Birmanie. Un journaliste américain poursuivi pour terrorisme risque la prison à vie
Un journaliste américain détenu depuis plusieurs mois par la junte en Birmanie a été inculpé de terrorisme et de sédition, a indiqué mercredi son avocat à l’AFP, et risque la prison à vie s’il est condamné.
Danny Fenster, qui a été arrêté alors qu’il tentait de quitter le pays en mai, est visé par «deux chefs d’accusation en vertu de l’article 50(a) de la loi antiterroriste et de l’article 124(a) du Code pénal», a déclaré à l’AFP son avocat Than Zaw Aung. Une condamnation au titre de la loi antiterroriste est passible d’une peine allant jusqu’à la prison à vie.
Âgé de 37 ans, Danny Fenster était déjà poursuivi pour incitation à la dissidence, association illégale et pour avoir enfreint la loi sur l’immigration. Il est détenu à la prison d’Insein à côté de Rangoun. «Il est devenu très maigre», a déclaré Than Zaw Aung. Il a ajouté que Danny Fenster était «déçu» d’être visé par ces nouvelles accusations, qui ont été déposées mardi. Elles interviennent quelques jours après que l’ancien diplomate américain et négociateur d’otages Bill Richardson a rencontré le chef de la junte Min Aung Hlaing dans la capitale Naypyidaw.
Toujours de nombreux prisonniers politiques
Les deux hommes ont discuté de la livraison de vaccins contre le Covid-19 et de matériel médical, d’après l’armée. Elle n’a pas précisé si le cas de Danny Fenster a été évoqué par Bill Richardson, qui a participé par le passé à des négociations pour la libération d’otages américains dans le monde. Bill Richardson a déjà négocié la libération de prisonniers et de militaires américains en Corée du Nord, à Cuba, en Irak et au Soudan et a récemment cherché à faire libérer des détenus affiliés aux États-Unis au Venezuela.
L’ancien ambassadeur aux Nations Unies avait déclaré qu’il avait bon espoir d’avoir négocié un accord pour la reprise des visites du Comité international de la Croix-Rouge dans les prisons, où se trouvent de nombreux prisonniers politiques. Selon Bill Richardson, qui n’a pas voulu donner plus de détails, le département d’État lui avait demandé de ne pas évoquer le cas de Danny Fenster lors de sa visite.
Une presse étranglée
«Le cas de Danny est devenu emblématique du mépris total que les militaires birmans ont pour les médias indépendants», a déclaré Emerlynne Gil, directrice régionale adjointe chargée de la recherche à Amnesty International, dans un communiqué. «Ces nouvelles accusations sévères ne font que souligner davantage la tentative maladroite de poursuivre un journaliste indépendant qui devrait être libéré immédiatement et sans condition afin qu’il puisse retrouver sa famille et ses amis.»
Le journaliste aurait contracté le Covid-19 pendant sa détention, ont déclaré des membres de sa famille lors d’une conférence téléphonique avec des journalistes américains en août.
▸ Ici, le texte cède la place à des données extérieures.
import Summits.QuantumAdvantage.QuantumAdvantage.Theorems.CubicForrelationSignedExactCubicForrelationNotPrBPPGrowMachine
import Literature.Computability.QuantumComplexity.MSubspaceSignReadoutRelaxedRuns
import Literature.Computability.Complexity.CoinChunks
import Literature.Computability.Complexity.GabberGalil

/-!
# Crux `CubicForrelation.SignedExactCubicForrelationNotPrBPP` (stmt-QuantumAdvantage-13932), line `dual-pingpong-frame`
# (GROW reshape): the GROW machine, XIII — coins, the run as a fold over chunks, and the numerical bound

Proof-only support file (`--supports stmt-QuantumAdvantage-13932`) toward the registered stub `stub_growFinder`; sequel
of `…GrowMachine.lean`. Bookkeeping for the completeness proof:

* reading coins through prefixes (`coinVec_take`; the take/drop form is `MMReadout.coinVec_eq_take_drop`): the data of
  job `r` of a trial only read the first `(r+1) n` coins of the chunk and decode as the blocks of `chunkVec`
  (`cand_take`, `cand_blocks`);
* the initial state `([], [])` passes both checks; the run keeps any invariant kept by the trials (`foldl_inv`), reads
  only the first `numTrials n · chunkLen n` coins (`runY_take`), and on a string of exactly that length is a fold over
  the take/drop blocks (`runY_eq_run`);
* the coin polynomial `3 (X+1)² (X+3)¹⁰` dominates `numTrials n · chunkLen n = 3 n² (n+2)¹⁰` under the size guard
  (`total_le_growPoly`), and the numerical bound `n · (1 - (n+2)⁻⁸)^{3 (n+2)⁹} ≤ 1/3` (`stage_bound`, by Bernoulli's
  inequality `GabberGalil.one_sub_pow_le`).

## References

* S. Arora, B. Barak, *Computational Complexity: A Modern Approach*, CUP 2009, §7.1, §7.4.1. [AroraBarak2009]
-/

noncomputable section

set_option linter.dupNamespace false -- D-0017: single-problem summit ⇒ `QuantumAdvantage.QuantumAdvantage` by design

namespace Summit.QuantumAdvantage.QuantumAdvantage.Theorems.SignedExactCubicForrelationNotPrBPP.GrowMachine

open Finset
open Literature.Computability.Complexity Literature.Computability.QuantumComplexity
open Literature.Computability.Complexity.F2Elim
open ForrCode QuadSampler MMReadout CubicDequant
open FinderMachine (Vec Mat normV basisOf kerOf inSpan)

variable {n m : ℕ}

/-! ### Reading coins through prefixes (`MMReadout.coinVec_eq_take_drop` gives the take/drop form) -/

/-- `coinVec` through a long enough prefix. [folklore] -/
theorem coinVec_take (y : List Bool) {K L o : ℕ} (h : o + L ≤ K) : coinVec (y.take K) L o = coinVec y L o := by
  unfold coinVec
  refine List.map_congr_left fun i hi => ?_
  have hi' := List.mem_range.1 hi
  rw [List.getD_eq_getElem?_getD, List.getD_eq_getElem?_getD, List.getElem?_take, if_pos (by omega)]

/-- The probes of job `r`: the blocks at offsets `(j+1) n`, `j < r`. [folklore] -/
theorem probesOf_take {r : ℕ} (hr : r ≤ n + 1) (c : List Bool) :
    (probesOf n c).take r = (List.range r).map fun j => coinVec c n ((j + 1) * n) := by
  rw [probesOf, ← List.map_take, List.take_range, Nat.min_eq_left hr]

/-- The candidate data of job `r` only read the first `(r+1) n` coins. [folklore] -/
theorem cand_take {r : ℕ} (hr : r ≤ n + 1) (c : List Bool) :
    (probesOf n (c.take ((r + 1) * n))).take r = (probesOf n c).take r ∧ selOf n (c.take ((r + 1) * n)) = selOf n c := by
  refine ⟨?_, coinVec_take c (by nlinarith)⟩
  rw [probesOf_take hr, probesOf_take hr]
  refine List.map_congr_left fun j hj => coinVec_take c ?_
  have := List.mem_range.1 hj
  nlinarith

/-- On a string of length `(r+1) n` the candidate data are the blocks of the chunk decoding. [folklore] -/
theorem cand_blocks {r : ℕ} (hr : r ≤ n + 1) {w : List Bool} (hw : w.length = (r + 1) * n) :
    (probesOf n w).take r = List.ofFn (fun j : Fin r => (chunkVec (J := r + 1) (A := n) ⟨w, hw⟩ j.succ).toList) ∧
      selOf n w = (chunkVec (J := r + 1) (A := n) ⟨w, hw⟩ 0).toList := by
  constructor
  · rw [probesOf_take hr]
    apply List.ext_getElem (by rw [List.length_map, List.length_range, List.length_ofFn])
    intro i h1 h2
    rw [List.length_map, List.length_range] at h1
    rw [List.getElem_map, List.getElem_range, List.getElem_ofFn]
    show coinVec w n ((i + 1) * n) = (w.drop (((⟨i, h1⟩ : Fin r).succ : ℕ) * n)).take n
    rw [Fin.val_succ, coinVec_eq_take_drop w (by rw [hw]; nlinarith)]
  · show coinVec w n 0 = (w.drop ((0 : ℕ) * n)).take n
    rw [coinVec_eq_take_drop w (by rw [hw]; nlinarith), Nat.zero_mul]

/-- A vector's list read in `{0,1}ⁿ` is the vector. [folklore] -/
theorem toInput_toList (v : List.Vector Bool n) : toInput n v.toList = Equiv.vectorEquivFin Bool n v := by
  funext i
  show v.toList.getD i false = v.get i
  rw [List.Vector.get_eq_get_toList, List.getD_eq_getElem _ _ (by rw [v.toList_length]; exact i.isLt)]
  rfl


/-! ### The initial state -/

/-- `Λ([]) = []`: the empty list passes every closedness check. [folklore] -/
theorem closedChk_nil (c : PCirc) (U : Mat) : closedChk n c [] U = true := by
  rw [closedChk, lamOf, stackOf, offsOf]; rfl

/-- The empty pair passes the orthogonality check. [folklore] -/
theorem orthChk_nil : orthChk n ([] : Mat) [] = true := rfl

/-- The empty pair is not terminal unless `m = 0`, and is terminal when `m = 0`. [folklore] -/
theorem terminal_nil : terminal m (([] : Mat), ([] : Mat)) = decide (0 = m) := by
  rw [terminal]; simp

/-! ### Folds keep invariants -/

/-- A left fold keeps an invariant kept by its step. [folklore] -/
theorem foldl_inv {α σ : Type} (P : σ → Prop) (F : σ → α → σ) (hF : ∀ s a, P s → P (F s a)) :
    ∀ (l : List α) (s : σ), P s → P (l.foldl F s) := by
  intro l
  induction l with
  | nil => intro s hs; exact hs
  | cons a l ih => intro s hs; exact ih _ (hF s a hs)

/-! ### The run reads a bounded prefix, in blocks -/

/-- **The run only reads the first `numTrials n · chunkLen n` coins.** [folklore] -/
theorem runY_take (n m : ℕ) (cf cg : PCirc) (y : List Bool) :
    runY n m cf cg (y.take (numTrials n * chunkLen n)) = runY n m cf cg y := by
  unfold runY
  refine List.foldl_ext _ _ _ (fun p t ht => ?_)
  have ht' := List.mem_range.1 ht
  rw [coinVec_take y]
  calc t * chunkLen n + chunkLen n = (t + 1) * chunkLen n := by ring
    _ ≤ numTrials n * chunkLen n := Nat.mul_le_mul_right _ ht'

/-- **On a string of length `numTrials n · chunkLen n` the run is the block-form run.** [folklore] -/
theorem runY_eq_run (n m : ℕ) (cf cg : PCirc) {y : List Bool} (hy : y.length = numTrials n * chunkLen n) :
    runY n m cf cg y = (List.range (numTrials n)).foldl (fun p t => trialC n m cf cg p ((y.drop (t * chunkLen n)).take (chunkLen n))) ([], []) := by
  unfold runY
  refine List.foldl_ext _ _ _ (fun p t ht => ?_)
  have ht' := List.mem_range.1 ht
  refine congrArg _ (coinVec_eq_take_drop y ?_)
  rw [hy]
  calc t * chunkLen n + chunkLen n = (t + 1) * chunkLen n := by ring
    _ ≤ numTrials n * chunkLen n := Nat.mul_le_mul_right _ ht'

/-- The block-form run, one more chunk. [folklore] -/
theorem run_succ {σ : Type} (F : σ → List Bool → σ) (s₀ : σ) (C k : ℕ) (y : List Bool) :
    (List.range (k + 1)).foldl (fun p t => F p ((y.drop (t * C)).take C)) s₀ =
      F ((List.range k).foldl (fun p t => F p ((y.drop (t * C)).take C)) s₀) ((y.drop (k * C)).take C) := by
  rw [List.range_succ, List.foldl_append, List.foldl_cons, List.foldl_nil]

/-! ### The coin polynomial -/

/-- **The coin polynomial** `3 (X+1)² (X+3)¹⁰`. [folklore] -/
theorem growPoly_eval (ℓ : ℕ) : (3 * (Polynomial.X + 1) ^ 2 * (Polynomial.X + 3) ^ 10 : Polynomial ℕ).eval ℓ = 3 * (ℓ + 1) ^ 2 * (ℓ + 3) ^ 10 := by
  simp

/-- Under the size guard the coin polynomial covers every coin the run reads. [folklore] -/
theorem total_le_growPoly {n ℓ : ℕ} (h : n ≤ ℓ + 1) :
    numTrials n * chunkLen n ≤ (3 * (Polynomial.X + 1) ^ 2 * (Polynomial.X + 3) ^ 10 : Polynomial ℕ).eval ℓ := by
  rw [growPoly_eval, numTrials, chunkLen]
  have h1 : n * n ≤ (ℓ + 1) ^ 2 := by rw [sq]; exact Nat.mul_le_mul h h
  have h2 : (n + 2) ^ 9 * (n + 2) ≤ (ℓ + 3) ^ 10 := by
    rw [← pow_succ]; exact Nat.pow_le_pow_left (by omega) 10
  calc n * (3 * (n + 2) ^ 9) * ((n + 2) * n) = 3 * (n * n) * ((n + 2) ^ 9 * (n + 2)) := by ring
    _ ≤ 3 * (ℓ + 1) ^ 2 * (ℓ + 3) ^ 10 := by gcongr

/-! ### The numerical bound -/

/-- **The stage bound**: `n · (1 - (n+2)⁻⁸)^{3 (n+2)⁹} ≤ 1/3`. [cite: AroraBarak2009, §7.4.1] -/
theorem stage_bound (n : ℕ) : (n : ℝ) * (1 - 1 / ((n : ℝ) + 2) ^ 8) ^ (3 * (n + 2) ^ 9) ≤ 1 / 3 := by
  have hq0 : (0 : ℝ) ≤ 1 / ((n : ℝ) + 2) ^ 8 := by positivity
  have hq1 : 1 / ((n : ℝ) + 2) ^ 8 ≤ 1 := by
    rw [div_le_one (by positivity)]
    exact one_le_pow₀ (by linarith [n.cast_nonneg (α := ℝ)])
  have hB := GabberGalil.one_sub_pow_le hq0 hq1 (3 * (n + 2) ^ 9)
  have hT : ((3 * (n + 2) ^ 9 : ℕ) : ℝ) * (1 / ((n : ℝ) + 2) ^ 8) = 3 * ((n : ℝ) + 2) := by
    push_cast
    field_simp
  rw [hT] at hB
  have hn : (0 : ℝ) ≤ n := n.cast_nonneg
  calc (n : ℝ) * (1 - 1 / ((n : ℝ) + 2) ^ 8) ^ (3 * (n + 2) ^ 9) ≤ (n : ℝ) * (1 / (1 + 3 * ((n : ℝ) + 2))) :=
        mul_le_mul_of_nonneg_left hB hn
    _ ≤ 1 / 3 := by
        rw [mul_one_div, div_le_div_iff₀ (by positivity) (by norm_num)]
        linarith

/-- **The stage bound** `n · (1 - (n+2)⁻⁸)^{3 (n+2)⁹} ≤ 1/3` (registered brick `grow_stageBound` of stub `stub_growFinder`, line `dual-pingpong-frame`, crux stmt-QuantumAdvantage-13932). [cite: AroraBarak2009, §7.4.1] -/
theorem grow_stageBound : ∀ (n : ℕ), (n : ℝ) * (1 - 1 / ((n : ℝ) + 2) ^ 8) ^ (3 * (n + 2) ^ 9) ≤ 1 / 3 :=
  fun n => stage_bound n

end Summit.QuantumAdvantage.QuantumAdvantage.Theorems.SignedExactCubicForrelationNotPrBPP.GrowMachine

end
La Birmanie a sombré dans le chaos depuis le putsch militaire du 1er février qui a mis fin à une brève parenthèse démocratique de 10 ans.
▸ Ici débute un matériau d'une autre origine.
/-- **Cusp × line is singular along the line, and riso-trivial there.** For an algebraically
independent pair `s = (T, u)` in `K ⊇ k` (`k` algebraically closed) the chart
`B₀ = k[T², T³, u]` has a maximal ideal `m` (the point `T = u = 0`) such that `(B₀)_m` is NOT regular
while the crux's inline `Rtd B₀ m 1` holds (`bddLetters_rtd`). [folklore] -/
theorem cuspLine_exists_singular_rtd_one [IsAlgClosed k] (s : Fin 2 → K)
    (hs : AlgebraicIndependent k s) :
    ∃ (B₀ : Subalgebra k K) (m : Ideal ↥B₀) (hm : m.IsMaximal),
      ¬ IsRegularLocalRing (Localization (@Ideal.primeCompl ↥B₀ _ m hm.isPrime)) ∧
      ∃ (n : ℕ) (g : Fin n → ↥B₀), (∀ i, g i ∈ m) ∧ Algebra.adjoin k (Set.range fun i => (g i : K)) = B₀ ∧
      ∃ W : Submodule k (Fin n → k), 1 ≤ Module.finrank k ↥W ∧
      ∃ φ : {α : ↥B₀ →ₐ[k] HahnSeries ℚ k // ∀ b ∈ m, 0 < (α b).orderTop} → (Fin n → HahnSeries ℚ k),
        (∀ a b : {α : ↥B₀ →ₐ[k] HahnSeries ℚ k // ∀ b ∈ m, 0 < (α b).orderTop}, a ≠ b →
          ∃ j, ∀ i, (a.1 (g j) - b.1 (g j)).orderTop < ((φ a i - φ b i) - (a.1 (g i) - b.1 (g i))).orderTop) ∧
        (∀ a i, 0 < (φ a i).orderTop) ∧
        (∀ a, ∀ w : Fin n → HahnSeries ℚ k, (∀ i, 0 < (w i).orderTop) →
          w ∈ Submodule.span (HahnSeries ℚ k)
            ((fun u : Fin n → k => fun i => HahnSeries.C (u i)) '' (W : Set (Fin n → k))) →
          ∃ b, φ b = φ a + w) := by
  classical
  set T : K := s 0 with hT
  set z : Fin 1 → K := fun _ => s 1 with hz
  have hcons : (Fin.cons T z : Fin 2 → K) = s := by
    funext i
    refine Fin.cases ?_ (fun j => ?_) i
    · rfl
    · rw [Fin.cons_succ, hz]
      have hj : j = 0 := Subsingleton.elim _ _
      subst hj
      rfl
  have hinj : Function.Injective
      (MvPolynomial.aeval (Fin.cons T z : Fin 2 → K) : MvPolynomial (Fin 2) k →ₐ[k] K) := by
    rw [hcons]; exact algebraicIndependent_iff_injective_aeval.mp hs
  set f : MvPolynomial (Fin 2) k →ₐ[k] K := MvPolynomial.aeval s with hf
  have hfinj : Function.Injective f := algebraicIndependent_iff_injective_aeval.mp hs
  have hfX0 : f (MvPolynomial.X 0) = T := by rw [hf, MvPolynomial.aeval_X]
  have hfX1 : f (MvPolynomial.X 1) = s 1 := by rw [hf, MvPolynomial.aeval_X]
  -- the chart and its polynomial model
  set B₀ : Subalgebra k K := Algebra.adjoin k (insert (T ^ 2) (insert (T ^ 3) (Set.range z))) with hB₀
  set R₀ : Subalgebra k (MvPolynomial (Fin 2) k) :=
    Algebra.adjoin k ({MvPolynomial.X 0 ^ 2, MvPolynomial.X 0 ^ 3, MvPolynomial.X 1} :
      Set (MvPolynomial (Fin 2) k)) with hR₀
  have hmap : B₀ = R₀.map f := by
    rw [hR₀, AlgHom.map_adjoin, hB₀]
    congr 1
    ext y
    simp only [Set.mem_insert_iff, Set.mem_range, Set.mem_image, hz]
    constructor
    · rintro (rfl | rfl | ⟨_, rfl⟩)
      · exact ⟨_, Or.inl rfl, by rw [map_pow, hfX0]⟩
      · exact ⟨_, Or.inr (Or.inl rfl), by rw [map_pow, hfX0]⟩
      · exact ⟨_, Or.inr (Or.inr rfl), hfX1⟩
    · rintro ⟨Q, hQ, rfl⟩
      rcases hQ with rfl | rfl | rfl
      · exact Or.inl (by rw [map_pow, hfX0])
      · exact Or.inr (Or.inl (by rw [map_pow, hfX0]))
      · exact Or.inr (Or.inr ⟨0, hfX1.symm⟩)
  have hmemB : ∀ {y : K}, y ∈ B₀ ↔ ∃ Q ∈ R₀, f Q = y := fun {y} => by
    rw [hmap]; exact Subalgebra.mem_map
  -- the character "evaluation at `T = u = 0`" and its kernel `m`
  have hle : B₀ ≤ f.range := by
    rw [hmap]; exact Subalgebra.map_le.mpr fun Q _ => ⟨Q, rfl⟩
  set e := AlgEquiv.ofInjective f hfinj with he
  set ε : ↥B₀ →ₐ[k] k :=
    (MvPolynomial.aeval (0 : Fin 2 → k)).comp (e.symm.toAlgHom.comp (Subalgebra.inclusion hle))
    with hε
  have hεf : ∀ (Q : MvPolynomial (Fin 2) k) (hQ : f Q ∈ B₀),
      ε ⟨f Q, hQ⟩ = MvPolynomial.aeval (0 : Fin 2 → k) Q := by
    intro Q hQ
    have h1 : e.symm (Subalgebra.inclusion hle ⟨f Q, hQ⟩) = Q := by
      rw [AlgEquiv.symm_apply_eq]
      apply Subtype.ext
      rw [AlgEquiv.ofInjective_apply]
      rfl
    change MvPolynomial.aeval (0 : Fin 2 → k) (e.symm (Subalgebra.inclusion hle ⟨f Q, hQ⟩)) = _
    rw [h1]
  have hεsurj : Function.Surjective ε := fun c => ⟨algebraMap k ↥B₀ c, by rw [AlgHom.commutes]; rfl⟩
  set m : Ideal ↥B₀ := RingHom.ker ε.toRingHom with hmdef
  have hm : m.IsMaximal := RingHom.ker_isMaximal_of_surjective ε.toRingHom hεsurj
  have hmem_m : ∀ b : ↥B₀, b ∈ m ↔ ε b = 0 := fun b => RingHom.mem_ker
  -- elements
  have hT2 : T ^ 2 ∈ B₀ := by rw [hB₀]; exact Algebra.subset_adjoin (Set.mem_insert _ _)
  have hT3 : T ^ 3 ∈ B₀ := by
    rw [hB₀]; exact Algebra.subset_adjoin (Set.mem_insert_of_mem _ (Set.mem_insert _ _))
  have hT0 : T ≠ 0 := by
    intro h0
    apply MvPolynomial.X_ne_zero (R := k) (0 : Fin 2)
    apply hfinj
    rw [hfX0, h0, map_zero]
  refine ⟨B₀, m, hm, ?_, bddLetters_rtd T z hinj B₀ hB₀ m hm 1 le_rfl⟩
  -- SINGULARITY: a regular `(B₀)_m` is integrally closed, so `T = T³/T² = a/s`, `s ∉ m`
  intro hreg
  haveI := hm.isPrime
  haveI : IsRegularLocalRing (Localization.AtPrime m) := hreg
  have hrelB : (⟨T ^ 3, hT3⟩ : ↥B₀) ^ 2 = ⟨T ^ 2, hT2⟩ * (⟨T ^ 2, hT2⟩ : ↥B₀) ^ 2 := by
    apply Subtype.ext
    simp only [SubmonoidClass.mk_pow, MulMemClass.coe_mul]
    ring
  have hP10 : (⟨T ^ 2, hT2⟩ : ↥B₀) ≠ 0 := fun h => pow_ne_zero 2 hT0 (congrArg Subtype.val h)
  obtain ⟨a, sM, hrel⟩ := pcn_exists_of_isRegularLocalRing (B := ↥B₀) (L := Localization.AtPrime m)
    m.primeCompl (Ideal.primeCompl_le_nonZeroDivisors m) (n := 2) two_pos
    ⟨T ^ 2, hT2⟩ ⟨T ^ 2, hT2⟩ ⟨T ^ 3, hT3⟩ hrelB hP10
  have hrelK : (a : K) * T ^ 2 = T ^ 3 * ((sM : ↥B₀) : K) := congrArg Subtype.val hrel
  have haK : (a : K) = T * ((sM : ↥B₀) : K) := by
    have h2 : T ^ 2 ≠ 0 := pow_ne_zero 2 hT0
    apply mul_right_cancel₀ h2
    rw [hrelK]; ring
  -- pull back to polynomials
  obtain ⟨A, hA, hfA⟩ := hmemB.mp a.2
  obtain ⟨S, hS, hfS⟩ := hmemB.mp (sM : ↥B₀).2
  have hAS : A = MvPolynomial.X 0 * S := by
    apply hfinj
    rw [map_mul, hfX0, hfS, hfA]
    exact haK
  have hX0S : MvPolynomial.X 0 * S ∈ R₀ := hAS ▸ hA
  -- the derivation argument: `S(0, X₁) = 0`
  have hd := cuspLine_deriv_eq_zero _ hX0S
  rw [(MvPolynomial.pderiv 0).leibniz, smul_eq_mul, smul_eq_mul, map_add, map_mul, map_mul,
    cuspLine_deriv_eq_zero _ hS, mul_zero, zero_add, MvPolynomial.pderiv_X] at hd
  simp only [Pi.single_eq_same, map_one, mul_one] at hd
  -- hence `ε s = S(0,0) = 0`, i.e. `s ∈ m`: contradiction
  have hev0 : MvPolynomial.aeval (0 : Fin 2 → k) S = 0 := by
    have hcomp : (MvPolynomial.aeval (0 : Fin 2 → k)).comp
        (MvPolynomial.aeval (![0, MvPolynomial.X 1] : Fin 2 → MvPolynomial (Fin 2) k)) =
        MvPolynomial.aeval (0 : Fin 2 → k) := by
      rw [MvPolynomial.comp_aeval]
      congr 1
      funext i
      fin_cases i <;> simp
    have := congrArg (fun φ : MvPolynomial (Fin 2) k →ₐ[k] k => φ S) hcomp
    simp only [AlgHom.comp_apply] at this
    rw [← this, hd, map_zero]
  have hsm : (sM : ↥B₀) ∈ m := by
    rw [hmem_m]
    have h := hεf S (hfS ▸ (sM : ↥B₀).2)
    have hsub : (⟨f S, hfS ▸ (sM : ↥B₀).2⟩ : ↥B₀) = (sM : ↥B₀) := Subtype.ext hfS
    rw [hsub] at h
    rw [h, hev0]
  exact sM.2 hsm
Le régime poursuit une répression sanglante contre ses opposants avec plus de 1200 civils tués et plus de 7000 en détention, selon l’Association d’assistance aux prisonniers politiques (AAPP). Cette ONG locale rapporte des cas de tortures, de viols et d’exécutions extrajudiciaires. La presse est étranglée par la junte qui tente de renforcer son contrôle de l’information, limitant l’accès à l’internet et annulant les licences des médias.
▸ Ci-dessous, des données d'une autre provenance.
/-!
# The decomposition of `S_k^{(q)}` and the block sum `Σ₁` for step data with a kernel BY PREDICATE
# ([ABKM19] Theorem 6.8 (6.59)–(6.60), `q ∈ B_κ`)

The remainder sums of the decomposition `S_k(H,K)(U) = blockPart + Σ₁ + Σ₂ᴸ + Σ₃ + Σ₄` of [ABKM19]
(6.59)–(6.60) were bounded in the tree for the step kernel EQUAL to the weight kernel `𝒞_{k+1}`
(`q = 0`).  Of the kernel the proofs use only the facts recorded in `StepKernelBounds`
(`StepKernelBoundsABKM`) and the shift bound via `C₂ ≤ h²`.  This file is the `q`-twin for step
data / kernels with `StepKernelBounds W L k A𝒫' C₂ ·` relative to the `q = 0` weights
(constant `A_𝒫 ↦ A𝒫'`; `C₂ ≤ h²` in place of the regularity-constant hypothesis):

* `nextKStep_eq_blockPart_add_remainders_abkm_of_stepKernelBounds`;
* **`tayNormLE_remainderOne_sub_abkm_of_stepKernelBounds`**, **`tayNormLE_remainderOne_sub_abkm_final_of_stepKernelBounds`**.

The `q = 0` statements are recovered with `AbkmWeightBounds.stepKernelBounds`.  Everything is proved;
no named fact.

## References
* S. Adams, S. Buchholz, R. Kotecký, S. Müller, arXiv:1910.13564, Theorem 6.8 ((6.59)–(6.60)), Ch. 9.1,
  Lemmas 10.1–10.6, Lemma 7.7 [AdamsBuchholzKoteckyMuller2019].
-/

noncomputable section

namespace Literature.MathematicalPhysics.StatisticalMechanics.GradientRG

open scoped BigOperators Classical
open Finset Matrix MeasureTheory
open Literature.MathematicalPhysics.StatisticalMechanics.TorusPolymer
  (IsPolymer blocks polys bprod blockOf thicken reblock boxCorner mem_polys mem_blocks numBlocks isPolymer_blockOf
    card_blocks_eq_numBlocks blocks_blockOf empty_mem_polys reblock_empty subset_thicken sum_large_regroup
    bprod_empty blocks_empty blocks_mono add_pow_sub_pow_le sum_rest_blockOf_eq_zero closure)
open Literature.Barriers.CriticalPhenomena.LongRangePhi4.Polymer (IsConn components)
open Literature.MathematicalPhysics.StatisticalMechanics.GradientFRD (iterDiff)
open Literature.MathematicalPhysics.QuantumFieldTheory

variable {d M : ℕ} [NeZero M]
Plusieurs journalistes critiques à l’égard du gouvernement militaire figuraient parmi les personnes libérées le mois dernier lors d’une amnistie accordée par la junte à l’occasion d’un festival bouddhiste. Plus de 100 journalistes ont été arrêtés depuis le putsch, selon Reporting ASEAN, une association de défense des droits, qui indique que 31 d’entre eux sont toujours en détention.